Step 7: Train the Model

train.py
w = np.zeros(X.shape[1])
b = 0
epochs = 1000
cost_values = []

w, b = gradient_descent(X, y, w, b, alpha=0.1, epochs=epochs, 
                        gradient_function=compute_gradients,
                        cost_values=cost_values)

Step 9: Model Evaluation

... gonna post about model evaluation later! That deserves its own article.

Predicted Probability Logistic Regression

Predicted Probability Logistic Regression

ROC Curve Logistic Regression

ROC Curve Logistic Regression

Training Loss Logistic Regression

Training Loss Logistic Regression

Feature Importance Logistic Regression

Feature Importance Logistic Regression

Precision Recall Logistic Regression

Precision Recall Logistic Regression

Confusion Matrix Logistic Regression

Confusion Matrix Logistic Regression

Learnings

Working through this project, I really came to appreciate how much of machine learning is about the data, not just the math. I started by wrangling the raw bank dataset, turning categorical variables into numbers, binning ages into groups, and dropping columns that didn’t add value. One-hot encoding for multi-class features was a must, and I saw how even a single irrelevant column could throw off the whole model. It’s clear now that careful feature engineering and cleaning are the foundation for any successful model.

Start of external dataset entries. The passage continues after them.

import Summits.HubbardSuperconductivity.HubbardSuperconductivity.Theorems.AnisotropyChordTransferFibre3L2TCell

/-!
# Route `AnisotropyChord` / H0 rotor rung, LEVEL 2 row `N₁`, t-BLOCK `64 ≤ L ≤ 95`: the block cell of the column
# `ν ∈ [0.034218, 0.035073]` and its twelve kernel certificates

The `L2.TCell` (`…Fibre3L2TCell`) of the `ν`-column `[34218, 35073]/10⁶` for the t-block `L ∈ [64, 95]` of the range
`48 ≤ L < 128` (route-lead ruling R1): t-slot `[437433/100000000, 481917/50000000]` (`⌊(2·piLo/95)²⌋`, `⌈(2·piHi/64)²⌉` to `10⁻⁸`),
`T = 964/10⁵ ≥ θ₀²`, window `K = 16`, and the twelve brackets of the normalised named sums
(`θ⁴S₂ ∈ [6.35146, 6.46430]`, …, `θ⁴Tx(1,1) ∈ [4.15549, 4.42805]`;
exact mirror `b1certG.py` of `B1.cellCheck 64` / `B1.txCellCheckG 64`), ★ `tcB064N34218_check` by one kernel `decide`.  The cell
files `…N1RowTa/TbB064N34218C….lean` of this column import it.
Prover seat `hubbard-h0-rotor-p2` g8; helper for piece A = stmt-HubbardSuperconductivity-23918 of rung 19089
(`--supports`, helper class).  Nothing here proves superconductivity in the Hubbard model; one kernel-certified piece of ONE
conditional reduction (the GM₃ ∀L certificate, Level-2 row `N₁`, t-blocks `48 ≤ L < 128`, route-lead ruling R1); the rotor
TARGET as originally worded stays FALSE (g15 verdict).  Mathlib + the tree only; no sorry.  Generated by p2 g8's
scratch/tcells/mkcellT.py (copy in HOME/hubbard-h0-rotor-p2/scratch-g8/).
-/

set_option linter.dupNamespace false
set_option autoImplicit false

namespace Summit.HubbardSuperconductivity.HubbardSuperconductivity.Theorems.AnisotropyChord.Transfer.Fibre3.L2.N1

open Summit.HubbardSuperconductivity.HubbardSuperconductivity.Theorems.AnisotropyChord.Transfer.Fibre3.L2

/-- the block cell of the column `ν ∈ [34218, 35073]/10⁶`, block `64 ≤ L ≤ 95`. -/
def tcB064N34218 : L2.TCell :=
  { L0 := 64,
    L1 := 95,
    tlo := 437433/100000000,
    thi := 481917/50000000,
    n1 := 34218,
    n2 := 35073,
    νd := 1000000,
    Tn := 964,
    Td := 100000,
    D := 1000000,
    bS2 := (198483/31250, 808037247/125000000),
    bS3 := (1282213/250000, 5157558287/1000000000),
    bS4 := (612237/125000, 1233126363/250000000),
    bT10 := (961401/250000, 1986771527/500000000),
    bT11 := (2148649/500000, 2214026527/500000000),
    bG21 := (443111/200000, 1115001009/500000000),
    bG12 := (443111/200000, 1115001009/500000000),
    bG22 := (130581/100000, 5262223/4000000),
    bG31 := (7117/4000, 286791/160000),
    bG13 := (7117/4000, 286791/160000),
    bTx10 := (1851396473/500000000, 1986771527/500000000),
    bTx11 := (2077743473/500000000, 2214026527/500000000) }

/-- ★ the twelve kernel certificates (and the t-slot scales) of the column hold. -/
theorem tcB064N34218_check : tcB064N34218.check = true := by decide +kernel

end Summit.HubbardSuperconductivity.HubbardSuperconductivity.Theorems.AnisotropyChord.Transfer.Fibre3.L2.N1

One of the biggest lessons was the importance of feature scaling. Initially, my model’s weights would explode, or the loss would get stuck, all because my features were on wildly different scales (I forgot that lesson learned from the housing dataset in the last post). Once I standardized everything (sklearn.StandardScaler). I also learned that the learning rate is a delicate balance, too high and the model diverges, too low and it barely learns. Watching the loss curve in real time was a great way to tune this and see if my model was improving.

I encountered several numerical issues, including overflow in the sigmoid function and the problem of taking the log of zero. These bugs taught me always to clip my predicted probabilities and inputs to the sigmoid. Interpreting the loss curve became second nature: if it’s flat or bouncing around, something’s wrong; if it’s steadily dropping, I’m on the right track.

Most of all, this project was a reminder that machine learning is an iterative, hands-on process, like regular run of the mill product development. I had to debug, experiment, and check every step. It’s not just about getting a model to run, but about understanding every part and being able to explain why it works.